Some siRNAs use sequence-specific methods to act via TLR7/8 pathways and activate IFN-β. Immunostimulatory motifs, such as 5′-UGUGU-3′, 5′-GUCCUUCAA-3′, AU, UGGC, and GU, have been described on the siRNA sense strand (25, 27–33). Uridine/adenosine and uridine/guanosine nucleotides within the immunostimulatory RNA (isRNA) enable sensors for TLR8 and TLR7, respectively (12). Blunt-ended synthetic siRNAs use RIG-I to induce IFIT1 gene activation (34). TLR7/8-dependent cytokine production is triggered when uridine is present in RNA in a manner in which TLR7/8 agonist potency correlates with overall uridine moieties, while uridine replacement with adenosine abrogates the effect (31). Judge et al. reported that siRNAs created in non-viral delivery devices could be potent IFN and inflammatory cytokine inducers both in vitro in human blood and in vivo in mice. The formulated siRNA immunostimulatory activity and associated toxicities are nucleotide sequence-dependent. The immunostimulatory motifs 5′-UGU-3′ and 5′-UGUGU-3′ were identified (28). When examined in PDCs, the nine bases at the 3′ end (5′-GUCCUUCAA-3′) of the siRNA sense strand controlled its immunostimulatory activity, the immunostimulatory component of a strong IFN-α-inducing siRNA. Immunostimulation via siRNA was absent in mice lacking TLR7, which suggests that isRNA is identified in a TLR7-dependent and sequence-specific manner (25).

According to Sioud et al., human PBMCs recognize and respond to numerous single-stranded siRNA, both sense and antisense. isRNA motifs are usually more easily recognized via single-stranded siRNA than siRNA duplexes. The replacement of novel isRNA motifs with adenosines abrogated the immune activation. Interestingly, replacement of 2′-hydroxyl uridines with 2′-fluoro, 2′-O-methyl, or 2′-deoxy uridines blocked the immune activation. Thus, RNA immune recognition by TLRs can be prevented using 2′-ribose modifications of uridines (31).

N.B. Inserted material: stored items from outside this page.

import Summits.HodgeConjecture.HodgeConjecture.Theses.HeckePrymWeil
import Summits.HodgeConjecture.HodgeConjecture.Theorems.WeilTwelvefoldsSqrtMinus7.Negative.EigenvalueTyping
import Summits.HodgeConjecture.HodgeConjecture.Theorems.HeckePrymWeilWeilTwelvefoldsSqrtMinus7WeilMultiplicityLemmas
import Literature.AlgebraicGeometry.HodgeTheory.WeilClassesCyclicPrymTyping
import Literature.AlgebraicGeometry.HodgeTheory.DiagonalSymmetryStability
import Literature.AlgebraicGeometry.Motives.AbelianVarietyCohomologyExteriorH1
import HarnessLib

/-!
# Crux `WeilTwelvefoldsSqrtMinus7` (stmt-HodgeConjecture-1261), line `amnesic-secant-sheaves-split-fourteenfolds` — stub `stub_weilMultiplicity` (α₁, r6)

**Weil multiplicities `(n, n)` from the Weil class** (B. Moonen, Yu. Zarhin, *Weil classes on
abelian varieties*, J. reine angew. Math. 496 (1998), Criterion (§2); B. van Geemen, LNM 1594 (1994),
4.9 and Lemma 5.2 (6) with proof), PROVED on the tree's real carriers. For a complex abelian
`2n`-fold `(A, φ)`, `φ ≫ φ = -7`, whose Weil span
`Eig((𝟙+φ)^*, (1+i√7)^{2n}) ⊔ Eig((𝟙+φ)^*, (1-i√7)^{2n}) ⊆ H^{2n}(A(ℂ); ℂ)` contains a NON-ZERO
rational class of Hodge type `(n, n)`, both eigenvalues `± i√7` of `φ^*` on the `(1,0)`-piece
`H^{1,0} = (M.hodgePQ 1 1 0).comap (M.pullback 1)` of any Hodge model `M` have multiplicity `n`.

Printed proof, as typed here: `H¹ = V₊ ⊕ V₋` (eigenspaces of `φ^*`, each of dimension `2n`),
`H¹ = H^{1,0} ⊕ H^{0,1}` (Hodge decomposition of the model, transported along the bijective
pull-back), both decompositions `φ^*`-stable, hence `V± = V±^{1,0} ⊕ V±^{0,1}`; in a basis of `H¹`
ADAPTED to `V₊ = V₊^{1,0} ⊕ V₊^{0,1}` the class `u₁ ⌣ ⋯ ⌣ u_{2n}` is non-zero (a wedge-basis vector
of `H^{2n} = ⋀^{2n} H¹`, `Motives.abelianVarietyCohomologyExteriorH1_holds`), lies in the LINE
`Eig((𝟙+φ)^*, (1+i√7)^{2n}) = ⋀^{2n} V₊` (`eigenspace_map_nsmul_id_add_nsmul_eq_pullbackEigenclasses`,
`finrank_pullbackEigenclasses_pow_eq_one`, separation `mixed_eq_plus_iff`) and has Hodge type
`(a, a')`, `a = dim V₊^{1,0}`, `a' = dim V₊^{0,1}` (types add under `⌣`,
`cupPreservesHodgeType_of_exists_deRhamIsoFamily`); likewise `⋀^{2n} V₋` has type `(b, b')`. The
rational class `c = c₊ + c₋` is real, conjugation swaps the two lines and the types, so
`c₋ = conj c₊ ≠ 0` has the two types `(b, b')` and `(a', a)`, whence `(b, b') = (a', a)`; and
`c ∈ H^{n,n}` with `c₊ ∈ H^{a,a'}`, `c₋ ∈ H^{a',a}` forces `a = n` (the pieces are independent),
so `a = b = n`. `n = 0` is degenerate (`H¹ = 0`). The reality hypothesis `M.IsReal` is not used:
every Hodge model of a smooth projective variety is Hodge symmetric (`HodgeModel.isHodgeSymmetric`).
The Hodge-piece bookkeeping on `complexBetti` (independence, spanning, conjugation, types of iterated
cup products) and the linear algebra (eigenspaces along a stable complementary pair, adapted bases)
are in the sibling file `…WeilMultiplicityLemmas` (part I of this landing). No named fact is taken.
-/

noncomputable section

set_option linter.dupNamespace false

open CategoryTheory Complex
open Literature.AlgebraicGeometry Literature.AlgebraicGeometry.Motives
  Literature.AlgebraicGeometry.HodgeTheory Literature.AlgebraicTopology.SingularHomology

namespace Summit.HodgeConjecture.HodgeConjecture.Theorems.WeilTwelvefoldsSqrtMinus7.AmnesicSecantSheaves

open Summit.HodgeConjecture.HodgeConjecture.Theorems.WeilTwelvefoldsSqrtMinus7.Negative

/-! ## The Weil line `⋀^{2n} V_μ` and its Hodge type in a fixed model -/

section WeilLine

variable {A : AbelianVariety ℂ}

/-- **Separation in degree `2n` for the test endomorphism `1·𝟙 + 1·φ`**, `μ = ± i√7`:
`(1 + μ)ᵃ (1 - μ)ᵇ ≠ (1 + μ)²ⁿ` whenever `a + b = 2n`, `b ≥ 1` — the hypothesis of
`eigenspace_map_nsmul_id_add_nsmul_eq_pullbackEigenclasses` in its literal `ℕ`-cast shape; both signs
are the landed `mixed_eq_plus_iff` / `mixed_eq_minus_iff` (`(1-i√7)/(1+i√7)` is no root of unity).
[folklore] -/
theorem separation_one_add_sqrt_minus_seven (n : ℕ) (μ : ℂ)
    (hμ : μ = Complex.I * (Real.sqrt (7 : ℝ) : ℂ) ∨ μ = -(Complex.I * (Real.sqrt (7 : ℝ) : ℂ))) :
    ∀ a b : ℕ, a + b = 2 * n → 0 < b →
      (((1 : ℕ) : ℂ) + ((1 : ℕ) : ℂ) * μ) ^ a * (((1 : ℕ) : ℂ) - ((1 : ℕ) : ℂ) * μ) ^ b ≠
        (((1 : ℕ) : ℂ) + ((1 : ℕ) : ℂ) * μ) ^ (2 * n) := by
  intro a b hab hb h
  simp only [Nat.cast_one, one_mul] at h
  rcases hμ with rfl | rfl
  · rw [← hab] at h
    exact (Nat.pos_iff_ne_zero.1 hb) ((mixed_eq_plus_iff a b).1 h)
  · have e₁ : (1 : ℂ) + -(Complex.I * (Real.sqrt (7 : ℝ) : ℂ)) =
        1 - Complex.I * (Real.sqrt (7 : ℝ) : ℂ) := by rw [sub_eq_add_neg]
    have e₂ : (1 : ℂ) - -(Complex.I * (Real.sqrt (7 : ℝ) : ℂ)) =
        1 + Complex.I * (Real.sqrt (7 : ℝ) : ℂ) := by rw [sub_neg_eq_add]
    have hba : b + a = 2 * n := by omega
    rw [e₁, e₂, mul_comm, ← hba] at h
    exact (Nat.pos_iff_ne_zero.1 hb) ((mixed_eq_minus_iff b a).1 h)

The transfection of siRNAs causes IFN-mediated Jak–Stat pathway activation and global ISG upregulation. This effect is mediated through PKR protein kinase, which is dsRNA-dependent, activated by 21-bp siRNA sequences, and is required for siRNA-induced IFN-β upregulation. The RNAi mechanism is not dependent on the IFN system, as shown in cell lines lacking the specific components that mediate IFN action (13). The deletion of one nucleotide from the siRNA sequence prevented OAS1 induction, which suggests that its underlying mechanism involves a detector that can identify 19- but not 14-bp RNA constructs (35).

A summary of information related to the sequence-dependent stimulation of cellular pathways by siRNAs is given in Table 1.

TABLE 1

Table 1. Characteristics of immunostimulatory RNAs.

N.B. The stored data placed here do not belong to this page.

/-!
# [EtTh] Cor. 2.18 (iv) over a bare `ThetaEnvData` (FACT rows F-0638 / F-0639): the universal closures
# are REFUTED, and each clause HOLDS UNCONDITIONALLY at an explicit inhabitant (proof-only)

S. Mochizuki, *The Étale Theta Function and its Frobenioid-theoretic Manifestations* [EtTh], Publ. RIMS
**45** (2009), §2, Cor. 2.18 (iv) "Lifting Isomorphisms", PRIMS text pp. 61–63 (locators `p.N` = PDF
pages; bib key `MochizukiEtTh2009`): "every automorphism of the topological group `Π^tp_X` lifts to an
automorphism of the model mono-theta environment" (surjectivity) and "the automorphisms inducing the
identity on `Π^tp_Y` are, up to `μ_N`-conjugacy, the twists by `Hom(Π•_Y/Π•_Ÿ, Ker(Π• ↠ Π•_Y))`"
(fibres).

`ThetaRigidityLevels.lean` (abc-iut-L2-t2) restates the two `RigidData`-level named facts VERBATIM over a
bare `T : ThetaEnvData N` — `ThetaEnvData.Cor218_iv_fibre` (F-0638) and `ThetaEnvData.Cor218_iv_surjective`
(F-0639) — and proves `RigidData.cor218_iv_fibre_iff` / `…_surjective_iff` (`Iff.rfl`).  This PROOF-ONLY
file (no `def`, no instance, no new named fact) records the kernel status of both rows for the cell's
FROZEN FACT-LIST (tranche 151):

* `ThetaEnvData.not_forall_cor218_iv_fibre`, `ThetaEnvData.not_forall_cor218_iv_surjective` — the
  universal closures `∀ N (T : ThetaEnvData N), …` are FALSE: one-line transports of abc-iut-w5-d175's
  `RigidData.ToyN3.not_forall_cor218_iv_fibre` (level-`3` toy, `flipEnv` inverts the cyclotome) and
  `RigidData.Toy.not_forall_cor218_iv_surjective` (level-`1` toy, `id × swap` moves `Π^tp_Ÿ`).
* UNCONDITIONAL INSTANCE FORMS (new): `RigidData.Toy.cor218_iv_fibre l : (Toy.toy l).Cor218_iv_fibre` — at
  level `N = 1` the envelope is `Π^tp_Y` itself, so an automorphism over the identity of `Π^tp_Y` IS the
  identity, i.e. the `μ_1`-conjugate (by `1`) of the twist by `φ = 1`; and
  `RigidData.ToyN3.cor218_iv_surjective : ToyN3.toy.Cor218_iv_surjective` — in `Π^tp_X = ℤ × (ℤ/2 × ℤ/3)`
  the subgroup `Π^tp_Ÿ = 0 × 0 × ℤ/3` is the `3`-torsion of `Π^tp_Y`, hence stable under every
  automorphism `γ` preserving `Π^tp_Y`; `γ` acts on it through some `ψ_γ ∈ Aut(μ_3)` and
  `(u, y) ↦ (ψ_γ u, γ y)` is an automorphism of the model mono-theta environment lying over `γ|_{Π^tp_Y}`
  (`exists_iso_over`, all constructions inlined).  Hence both typed clauses are SATISFIABLE, and
  F-0624 / F-0625 (the `RigidData` rows) acquire an instance-PROVED witness too.
* `ThetaEnvData.exists_cor218_iv_fibre` / `…_surjective` and the two `…_schema_verdict`s — the shape the
  FACT-LIST renderer's «universal-closure REFUTED; instance form PROVED» label describes.

The instance forms AT THE [EtTh] §1 MODEL are lane C2's (cited, not restated):
`DoubleUnderline.thetaEnvData_cor218_iv_surjective_modAll` / `thetaEnvData_cor218_iv_fibre_of_origin`
(`Discharge/Sec2Cor218ivAllLevels.lean`), conditional on the named inputs listed there.

HONEST FRAMING: statements about the cell's own typing of a refereed pre-IUT corollary over an abstract
interface and about two explicit toys of that interface — print's Cor. 2.18 (iv) concerns the tempered
fundamental group of a specific curve and is neither refuted nor proved here; nothing here bears on
[IUTchIII] Cor. 3.12 or takes a side; typed ≠ proved.  Written by the cell `abc-iut` (seat abc-iut-f-151).
-/

namespace Literature.AnabelianGeometry.EtaleTheta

Vector-Associated Immune Stimulation

Bridge et al. showed that a frequently used shRNA sequence that includes plasmid and lentiviral systems can induce an IFN response and recommended IFN induction testing prior to declaring a target-specific effect. The use of the lowest effective shRNA vector dose is a simple way to limit the risk of stimulating an IFN response (14).

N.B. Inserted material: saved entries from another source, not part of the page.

import Mathlib
import HarnessLib
import Literature.Analysis.FluidPDE.ClassicalSolution
import Literature.Analysis.FluidPDE.TaoLocalisation
import Literature.Analysis.FluidPDE.TaoEnstrophyLocalisationProofs
import Literature.Analysis.FluidPDE.NSWeakStrongUniquenessProofs
import Literature.Analysis.FluidPDE.WholeSpaceIBP
import Summits.NavierStokesRegularity.NavierStokesRegularity.Theses.StretchingWellBinding

/-!
# Shelf 1574: the quarter law forces VOLUME SPARSENESS of the fast set at every threshold

Helper file (`--supports stmt-NavierStokesRegularity-1574 --as helper`). Sobolev–Chebyshev converse of the
`lamb_budget` decomposition of the shelf crux (`Cruxes/EnstrophyQuarterLaw/Lines/lamb_budget.lean`, ns-idea-9
g3, LINE 7: `EnstrophyQuarterLaw ⟺ 0056 ∧ VolumeSparsenessLaw`): for ONE classical Leray–Hopf solution the
slice quarter law `∫ |curl u(s)|² ≤ K/√(T−s)` forces, at EVERY threshold `c₀ > 0`, that the FAST SET
`F_{c₀}(s) = {x : |u(s,x)| > c₀ √(ν/(T−s))}` has Lebesgue measure `≤ N (√(ν(T−s)))³` — it occupies
boundedly many parabolic cells — with `N = C_S⁶ K³ c₀⁻⁶ ν^{-9/2}` (`C_S` = Mathlib's Sobolev constant of
`H¹(ℝ³) ⊂ L⁶`). PROOF: Chebyshev at the level `λ = c₀√(ν/(T−s))` in `L⁶`, the whole-space Sobolev
inequality for `H¹` fields (`eLpNorm_six_le_frobenius_of_hasWeakGradient`) and the div–curl estimate
`∫ |∇u|² ≤ ∫ |curl u|²` (`lintegral_frobeniusNormSq_fderiv_le_lintegral_sq_norm_curl`).

* `volume_fastSet_le_of_slice` — the per-slice estimate with the explicit constant (`C_S` = Mathlib's
  `SNormLESNormFDerivOfEqConst`);
* `volumeSparseOfSlice` — the statement `VolumeSparseOfSlice` of `Lines/lamb_budget.lean` with its
  Cruxes-local predicates (`SliceLaw`, `VolumeSparse`, `fastSet`) UNFOLDED VERBATIM (= the signature of the
  line's `stub_volumeSparseOfSlice`, "provable, S/M");
* `volumeSparse_of_enstrophyQuarterLaw` — BY NAME from the crux: `EnstrophyQuarterLaw →` volume sparseness
  at every threshold of every first blow-up (the line's "Converse 1" with its stub discharged).

HONEST FRAMING: conditional bookkeeping about ONE hypothetical blow-up; `EnstrophyQuarterLaw` (1574) and
`VolumeSparsenessLaw` stay OPEN; nothing here bears on the regularity problem itself. No summit statement is
proved.
-/

noncomputable section

-- the summit-side namespace repeats a component by design (D-0017)
set_option linter.dupNamespace false

namespace Summit.NavierStokesRegularity.NavierStokesRegularity.Theorems.EnstrophyQuarterLaw.LambBudget

open Set MeasureTheory Function Metric Filter Topology
open scoped ENNReal NNReal
open Literature.Analysis.FluidPDE

variable {ν T : ℝ} {u : ℝ → EuclideanSpace ℝ (Fin 3) → EuclideanSpace ℝ (Fin 3)}
  {p : ℝ → EuclideanSpace ℝ (Fin 3) → ℝ}

/-- **Slice quarter law ⇒ the fast set is volume sparse, one slice.** For a classical solution on `[0, T)`
(`ν > 0`), Leray–Hopf on `[0, T]`, with `∫ |curl u(s)|² ≤ K/√(T − s)` at some `s ∈ [0, T)` (`K ≥ 0`), and any
threshold `c₀ > 0`: `|{x : c₀√(ν/(T−s)) < |u(s,x)|}| ≤ (C_S⁶ K³ / (c₀⁶ (√ν)⁹)) · (√(ν(T−s)))³`
(Chebyshev in `L⁶` at the level `c₀√(ν/(T−s))`, Sobolev `H¹ ⊂ L⁶`, `∫|∇u(s)|² ≤ ∫|curl u(s)|²`). [folklore] -/
theorem volume_fastSet_le_of_slice (hν : 0 < ν)
    (hsol : IsClassicalNSSolutionOn (Ico 0 T) ν 0 u p) (hLH : IsLerayHopfOn T ν 0 (u 0) u)
    {K : ℝ} (hK : 0 ≤ K) {s : ℝ} (hs : s ∈ Ico 0 T)
    (hslice : ∫⁻ x, ‖curl (u s) x‖ₑ ^ 2 ≤ ENNReal.ofReal (K / Real.sqrt (T - s)))
    {c₀ : ℝ} (hc₀ : 0 < c₀) :
    volume {x : EuclideanSpace ℝ (Fin 3) | c₀ * Real.sqrt (ν / (T - s)) < ‖u s x‖} ≤
      ENNReal.ofReal (((SNormLESNormFDerivOfEqConst (EuclideanSpace ℝ (Fin 3))
          (volume : Measure (EuclideanSpace ℝ (Fin 3))) 2 : ℝ≥0) : ℝ) ^ 6 * K ^ 3 /
          (c₀ ^ 6 * Real.sqrt ν ^ 9) * Real.sqrt (ν * (T - s)) ^ 3) := by
  -- the Sobolev constant of `H¹(ℝ³) ⊂ L⁶`
  set CS : ℝ≥0 := SNormLESNormFDerivOfEqConst (EuclideanSpace ℝ (Fin 3))
    (volume : Measure (EuclideanSpace ℝ (Fin 3))) 2 with hCS
  have hτ : 0 < T - s := sub_pos.2 hs.2
  set a : ℝ := Real.sqrt ν with ha
  set b : ℝ := Real.sqrt (T - s) with hb
  have hapos : 0 < a := Real.sqrt_pos.2 hν
  have hbpos : 0 < b := Real.sqrt_pos.2 hτ
  -- the level
  set lam : ℝ := c₀ * Real.sqrt (ν / (T - s)) with hlam
  have hlam_eq : lam = c₀ * a / b := by
    rw [hlam, Real.sqrt_div hν.le, ha, hb]; ring
  have hlampos : 0 < lam := by rw [hlam_eq]; positivity
  -- the slice: `C¹`, in `L²`, with `∫ |∇u(s)|² ≤ K / b`
  have hC2 : ContDiff ℝ 2 (u s) := (hsol.contDiff_velocity hs).of_le (by norm_cast)
  have hC1 : ContDiff ℝ 1 (u s) := hC2.of_le (by norm_cast)
  have hmem : MemLp (u s) 2 volume := hLH.memLp s ⟨hs.1, hs.2.le⟩
  have hL2 : ∫⁻ x, ‖u s x‖ₑ ^ 2 < ⊤ :=
    lt_of_le_of_lt (hLH.lintegral_enorm_sq_le hν.le ⟨hs.1, hs.2.le⟩) ENNReal.ofReal_lt_top
  set D : ℝ≥0∞ := ∫⁻ x, ENNReal.ofReal (frobeniusNormSq (fderiv ℝ (u s) x)) with hD
  have hDle : D ≤ ENNReal.ofReal (K / b) :=
    (lintegral_frobeniusNormSq_fderiv_le_lintegral_sq_norm_curl hC2 (hsol.divFree s hs) hL2).trans hslice
  -- Sobolev
  have h6 : eLpNorm (u s) 6 volume ≤ (CS : ℝ≥0∞) * D ^ (1 / 2 : ℝ) :=
    eLpNorm_six_le_frobenius_of_hasWeakGradient finrank_euclideanSpace_fin hmem
      (hasWeakGradient_fderiv_of_contDiff hC1)
  have h6' : eLpNorm (u s) 6 volume ^ (6 : ℝ) ≤ ENNReal.ofReal ((CS : ℝ) ^ 6 * (K / b) ^ 3) := by
    calc eLpNorm (u s) 6 volume ^ (6 : ℝ)
        ≤ ((CS : ℝ≥0∞) * D ^ (1 / 2 : ℝ)) ^ (6 : ℝ) := ENNReal.rpow_le_rpow h6 (by norm_num)
      _ = (CS : ℝ≥0∞) ^ (6 : ℝ) * D ^ (3 : ℝ) := by
          rw [ENNReal.mul_rpow_of_nonneg _ _ (by norm_num), ← ENNReal.rpow_mul]
          norm_num
      _ ≤ (CS : ℝ≥0∞) ^ (6 : ℝ) * ENNReal.ofReal (K / b) ^ (3 : ℝ) := by gcongr
      _ = ENNReal.ofReal ((CS : ℝ) ^ 6 * (K / b) ^ 3) := by
          rw [show ((CS : ℝ≥0) : ℝ≥0∞) = ENNReal.ofReal (CS : ℝ) from (ENNReal.ofReal_coe_nnreal).symm,
            ENNReal.ofReal_rpow_of_nonneg (by positivity) (by norm_num),
            ENNReal.ofReal_rpow_of_nonneg (by positivity) (by norm_num),
            ← ENNReal.ofReal_mul (by positivity)]
          congr 1
          rw [show (6 : ℝ) = ((6 : ℕ) : ℝ) by norm_num, show (3 : ℝ) = ((3 : ℕ) : ℝ) by norm_num,
            Real.rpow_natCast, Real.rpow_natCast]
  -- Chebyshev at the level `lam` in `L⁶`
  have hmeas : AEStronglyMeasurable (u s) volume := hC1.continuous.aestronglyMeasurable
  have hsub : {x : EuclideanSpace ℝ (Fin 3) | c₀ * Real.sqrt (ν / (T - s)) < ‖u s x‖} ⊆
      {x | ENNReal.ofReal lam ≤ ‖u s x‖ₑ} := by
    intro x hx
    have hx' : lam < ‖u s x‖ := hx
    rw [mem_setOf_eq, ← ofReal_norm]
    exact ENNReal.ofReal_le_ofReal hx'.le
  have hcheb := meas_ge_le_mul_pow_eLpNorm_enorm volume (p := (6 : ℝ≥0∞)) (by norm_num) (by norm_num)
    hmeas (ENNReal.ofReal_pos.2 hlampos).ne' (fun h => absurd h ENNReal.ofReal_ne_top)
  have h6r : ((6 : ℝ≥0∞)).toReal = (6 : ℝ) := by norm_num
  rw [h6r] at hcheb
  calc volume {x : EuclideanSpace ℝ (Fin 3) | c₀ * Real.sqrt (ν / (T - s)) < ‖u s x‖}
      ≤ volume {x | ENNReal.ofReal lam ≤ ‖u s x‖ₑ} := measure_mono hsub
    _ ≤ (ENNReal.ofReal lam)⁻¹ ^ (6 : ℝ) * eLpNorm (u s) 6 volume ^ (6 : ℝ) := hcheb
    _ ≤ (ENNReal.ofReal lam)⁻¹ ^ (6 : ℝ) * ENNReal.ofReal ((CS : ℝ) ^ 6 * (K / b) ^ 3) := by
        gcongr
    _ = ENNReal.ofReal (lam⁻¹ ^ 6 * ((CS : ℝ) ^ 6 * (K / b) ^ 3)) := by
        rw [← ENNReal.ofReal_inv_of_pos hlampos,
          ENNReal.ofReal_rpow_of_nonneg (by positivity) (by norm_num),
          show (6 : ℝ) = ((6 : ℕ) : ℝ) by norm_num, Real.rpow_natCast,
          ← ENNReal.ofReal_mul (by positivity)]
    _ = ENNReal.ofReal ((CS : ℝ) ^ 6 * K ^ 3 / (c₀ ^ 6 * Real.sqrt ν ^ 9) *
          Real.sqrt (ν * (T - s)) ^ 3) := by
        congr 1
        rw [hlam_eq, Real.sqrt_mul hν.le, ← ha, ← hb]
        field_simp

/-- **`VolumeSparseOfSlice` of `Lines/lamb_budget.lean`** (the signature of the line's
`stub_volumeSparseOfSlice`, its Cruxes-local predicates `SliceLaw`, `VolumeSparse`, `fastSet` UNFOLDED
VERBATIM): for every threshold `c₀ > 0`, the slice quarter law of a maximal classical Leray–Hopf solution
from a rapidly decaying datum forces volume sparseness of the fast set, `|F_{c₀}(s)| ≤ N (√(ν(T−s)))³` on
`[0, T)`, with `N = C_S⁶ (max K 0)³ c₀⁻⁶ (√ν)⁻⁹`. [folklore] -/
theorem volumeSparseOfSlice :
    ∀ c₀ : ℝ, 0 < c₀ →
    ∀ (ν T : ℝ), 0 < ν → 0 < T →
      ∀ (u : ℝ → EuclideanSpace ℝ (Fin 3) → EuclideanSpace ℝ (Fin 3))
        (p : ℝ → EuclideanSpace ℝ (Fin 3) → ℝ),
      IsMaximalSmoothSolution ν 0 u p T → IsLerayHopfOn T ν 0 (u 0) u → HasRapidSpatialDecay (u 0) →
      (∃ K : ℝ, ∀ t ∈ Set.Ico 0 T,
        ∫⁻ x, ‖curl (u t) x‖ₑ ^ 2 ≤ ENNReal.ofReal (K / Real.sqrt (T - t))) →
      ∃ N : ℝ, ∀ s ∈ Set.Ico 0 T,
        volume {x : EuclideanSpace ℝ (Fin 3) | c₀ * Real.sqrt (ν / (T - s)) < ‖u s x‖} ≤
          ENNReal.ofReal (N * Real.sqrt (ν * (T - s)) ^ 3) := by
  intro c₀ hc₀ ν T hν _hT u p hmax hLH _hdec hslice
  obtain ⟨K, hK⟩ := hslice
  set K' : ℝ := max K 0 with hK'
  have hK'0 : 0 ≤ K' := le_max_right _ _
  have hK'slice : ∀ t ∈ Ico 0 T,
      ∫⁻ x, ‖curl (u t) x‖ₑ ^ 2 ≤ ENNReal.ofReal (K' / Real.sqrt (T - t)) :=
    fun t ht => (hK t ht).trans
      (ENNReal.ofReal_le_ofReal (div_le_div_of_nonneg_right (le_max_left _ _) (Real.sqrt_nonneg _)))
  exact ⟨((SNormLESNormFDerivOfEqConst (EuclideanSpace ℝ (Fin 3))
      (volume : Measure (EuclideanSpace ℝ (Fin 3))) 2 : ℝ≥0) : ℝ) ^ 6 * K' ^ 3 /
      (c₀ ^ 6 * Real.sqrt ν ^ 9), fun s hs =>
    volume_fastSet_le_of_slice hν hmax.1 hLH hK'0 hs (hK'slice s hs) hc₀⟩

/-- **`EnstrophyQuarterLaw ⇒` volume sparseness of the fast set at EVERY threshold** — the line's
"Converse 1" (`volumeSparse_of_enstrophyQuarterLaw` of `Lines/lamb_budget.lean`) with its stub
`stub_volumeSparseOfSlice` discharged: at every first blow-up of a classical Leray–Hopf solution from a
rapidly decaying datum, for every `c₀ > 0`, `|{|u(s)| > c₀√(ν/(T−s))}| ≤ N (√(ν(T−s)))³` on `[0, T)`. So the
NEW crux `B` (`VolumeSparsenessLaw`) is a CONSEQUENCE of the shelf crux. Conditional edge between OPEN
statements only. [folklore] -/
theorem volumeSparse_of_enstrophyQuarterLaw
    (hQ : Summit.NavierStokesRegularity.NavierStokesRegularity.Theses.StretchingWellBinding.EnstrophyQuarterLaw)
    {c₀ : ℝ} (hc₀ : 0 < c₀) :
    ∀ (ν T : ℝ), 0 < ν → 0 < T →
      ∀ (u : ℝ → EuclideanSpace ℝ (Fin 3) → EuclideanSpace ℝ (Fin 3))
        (p : ℝ → EuclideanSpace ℝ (Fin 3) → ℝ),
      IsMaximalSmoothSolution ν 0 u p T → IsLerayHopfOn T ν 0 (u 0) u → HasRapidSpatialDecay (u 0) →
      ∃ N : ℝ, ∀ s ∈ Set.Ico 0 T,
        volume {x : EuclideanSpace ℝ (Fin 3) | c₀ * Real.sqrt (ν / (T - s)) < ‖u s x‖} ≤
          ENNReal.ofReal (N * Real.sqrt (ν * (T - s)) ^ 3) :=
  fun ν T hν hT u p hmax hLH hdec =>
    volumeSparseOfSlice c₀ hc₀ ν T hν hT u p hmax hLH hdec (hQ ν T hν hT u p hmax hLH hdec)

end Summit.NavierStokesRegularity.NavierStokesRegularity.Theorems.EnstrophyQuarterLaw.LambBudget

end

Pebernard and Iggo showed that shRNA-expressing lentiviral vectors with the U6 promoter more frequently exhibited ISG induction than lentiviral vectors using the H1 promoter. Further studies revealed that ISG induction was partially induced by an AA di-nucleotide near the transcription start site. A lamin shRNA was found to induce OAS1 when fused to VA RNA I, which can inhibit PKR, independent of U6 or H1 promoters (35). The use of lentiviral vectors to deliver shRNA of 21-mers or more to silence the plasminogen activator inhibitor-2 mRNA increased OAS1 expression and decreased the lentiviral vector titer needed to reduce shRNA expression and OAS1 induction without majorly impacting gene silencing efficacy (40).

In vivo studies have shown that peptide siRNA conjugates can induce unwanted immune responses. Also, siRNAs targeting p38 MAP kinase conjugated with penetratin, but not cholesterol or TAT (48–60), activated an innate immune response, likely via TLR3, TLR7, and/or TLR8 activation (31, 41). Significantly increased TNF-α and IL-12 p40 expressions and increased IFN-α release were observed after the intratracheal administration of penetratin–siRNA but not penetratin or siRNA alone, suggesting that penetratin-mediated siRNA delivery is accomplished differently from those of cholesterol and TAT conjugates or that the individual conjugates enter the cytosol and experience various biochemical outcomes (41).

RNAi-Directed Immune Stimulation

Interestingly, in an RNAi study of WHV-infected PWHs, the RNAi-mediated WHV suppression enhanced inflammatory cytokine as well as MxA and MHC-I cellular gene expressions. The increased MHC-I and MxA expressions were identified in WHV-infected but not naïve PWHs, excluding the sequence-dependent immune stimulation of the siRNAs. In addition, MHC-I and MxA expression upregulation was observed when the siRNAs effectively degraded WHV RNAs, and the more effective the siRNAs, the higher the MxA and MHC-I induction levels. These data suggested that specific siRNAs inhibit the replication of hepadnaviruses but induce the cellular gene expressions that antiviral activity requires (16).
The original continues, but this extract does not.